I’m really glad I’ve started going to yoga classes.  They kick my ass, but in a really good way.  Now the trick is to find out how best to balance them with everything else on my training plan.

Do you do yoga?  How does it help you?

First Sunburn of the Year

May 4, 2013 1 comment
Ouch!

Ouch!

My first sunburn of the year, and it’s a doozy.  I look like a tomato – no joke.

I’ve discovered the Martin Goodman Waterfront Trail here in Toronto, handily, because it runs right in front of my home.  The trail is going to be amazing for my training this summer.  On Thursday I took Big Red (my road bike) for her first spin of the year on the trail for a 20km ride.  She was fast – impressively fast.

Looking back at my race history, my 20km bike splits have been in the 44 – 46 minute range (or roughly a 26.5 kph speed).  Thursday’s ride started out real strong, even hitting a top speed of 46.6 kph at one point, but my return half was a lot slower.  In the end my ride took 46:58, with an average speed of 25.1 kph.  While it confirmed for me that my work over the winter has helped increase my wattage output and top end speed, I still have a lot of work to do on sustained endurance.

waterfronttrailtoronto

image credit

The trail was great though – I didn’t have to stop for a traffic light or stop sign once the whole length of the trail.  For a downtown metropolitan trail, that’s pretty darn sweet.  I couldn’t ever open up my speed for any real length of time (which could also speak to my result… though really I think it was just my fitness level showing it’s true colors), as there were a number of other cyclists and joggers, and lots of families and kids walking the trail.  I actually didn’t mind that – I like that there were kids out playing on the trail and enjoying the waterfront.  I don’t mind having to slow down or hit the brakes a few times for kids playing – our community is better when kids are active and play outside

This morning I took to the trail again for my weekly LSD (Long Slow Distance) Run.  My goal at this point in my season is to do a 90 minute long run once per week as a counterbalance to the fartleks and tempo runs and other pieces of speed work I want to do.

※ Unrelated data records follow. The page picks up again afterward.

import Literature.NumberTheory.LFunctions.FordProgram1
import HarnessLib

/-!
# Ford's "Program 1": kernel run 20B (`814 ≤ k ≤ 820`)

Topic `Literature/NumberTheory/LFunctions`. Everything here is PROVED (kernel evaluations, standard
axioms): `FordP1.checkT k = true` for `814 ≤ k ≤ 820`, i.e. the certified re-run of PROGRAM 1 of
K. Ford, Proc. LMS 85 (2002) (the second part of Theorem 3) for these `k` — see `FordProgram1.lean`
for the checker, its soundness `FordP1.row_of_checkK`, and the meaning of the constants
(`ρ = FordP1.rhoOf k / 10⁵`, `θ = FordP1.thetaOf k / 10⁴`, `ω = FordP1.omOf k / 10⁴`). One
`decide +kernel` per `k` (so that the kernel's evaluation state is bounded by a single run;
`maxHeartbeats 0` lifts the deterministic time-out for each), then the range statement
`FordP1.run20B`. The assembly is `FordTheorem3SmallK.lean`.

## References

* K. Ford, Proc. London Math. Soc. (3) 85 (2002), 565–633; arXiv:1910.08209: Theorem 3, (1.7),
  Lemmas 3.4–3.5, Appendix "PROGRAM 1". [Ford2002]
-/

namespace Literature.NumberTheory.LFunctions
namespace FordP1

set_option maxHeartbeats 0 in
/-- `checkT 814`. [cite: Ford2002, Theorem 3 (second part) and PROGRAM 1] -/
theorem checkT_814 : checkT 814 = true := by
  decide +kernel

set_option maxHeartbeats 0 in
/-- `checkT 815`. [cite: Ford2002, Theorem 3 (second part) and PROGRAM 1] -/
theorem checkT_815 : checkT 815 = true := by
  decide +kernel

set_option maxHeartbeats 0 in
/-- `checkT 816`. [cite: Ford2002, Theorem 3 (second part) and PROGRAM 1] -/
theorem checkT_816 : checkT 816 = true := by
  decide +kernel

set_option maxHeartbeats 0 in
/-- `checkT 817`. [cite: Ford2002, Theorem 3 (second part) and PROGRAM 1] -/
theorem checkT_817 : checkT 817 = true := by
  decide +kernel

set_option maxHeartbeats 0 in
/-- `checkT 818`. [cite: Ford2002, Theorem 3 (second part) and PROGRAM 1] -/
theorem checkT_818 : checkT 818 = true := by
  decide +kernel

set_option maxHeartbeats 0 in
/-- `checkT 819`. [cite: Ford2002, Theorem 3 (second part) and PROGRAM 1] -/
theorem checkT_819 : checkT 819 = true := by
  decide +kernel

set_option maxHeartbeats 0 in
/-- `checkT 820`. [cite: Ford2002, Theorem 3 (second part) and PROGRAM 1] -/
theorem checkT_820 : checkT 820 = true := by
  decide +kernel

/-- **Kernel run 20B**: `checkT k` for `814 ≤ k ≤ 820`. [cite: Ford2002, Theorem 3 (second part)
and PROGRAM 1] -/
theorem run20B (k : ℕ) (h1 : 814 ≤ k) (h2 : k ≤ 820) : checkT k = true := by
  interval_cases k
  · exact checkT_814
  · exact checkT_815
  · exact checkT_816
  · exact checkT_817
  · exact checkT_818
  · exact checkT_819
  · exact checkT_820

end FordP1
end Literature.NumberTheory.LFunctions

This morning’s long run was lovely – the same trail that treated me well as a cyclist did just as well for me as a runner.  I went out for 40 minutes – however far that took me – and then turned around.  I assumed my pace would drop a bit and the same distance back would take longer, but it didn’t (meaning my run only lasted 80 minutes… oh well).  I only covered 11km today – I was a bit disappointed I didn’t got further, but it was after all an LSD run, not a tempo or race pace effort.  I guess I shouldn’t expect to match my personal best.

What I should have expected, though, is that 80 minutes in the sun today deserved sun screen.  Being only early May, it didn’t even occur to me to put on sun screen.  Oops.  After the run was done, a quick trip through the shower and I was off to the Blue Jays game, where the Skydome Rogers Center lid was open.  Still didn’t think to grab sun screen.  The sunburn continued.  And now I look like a tomato.

Yay for sun.  Yay for spring.  Yay for weather that makes us want to get out, and train, and have fun outside.

Apparently tomorrow I will be going to the store to invest in sun screen.  Tonight, I may be sleeping with ice packs.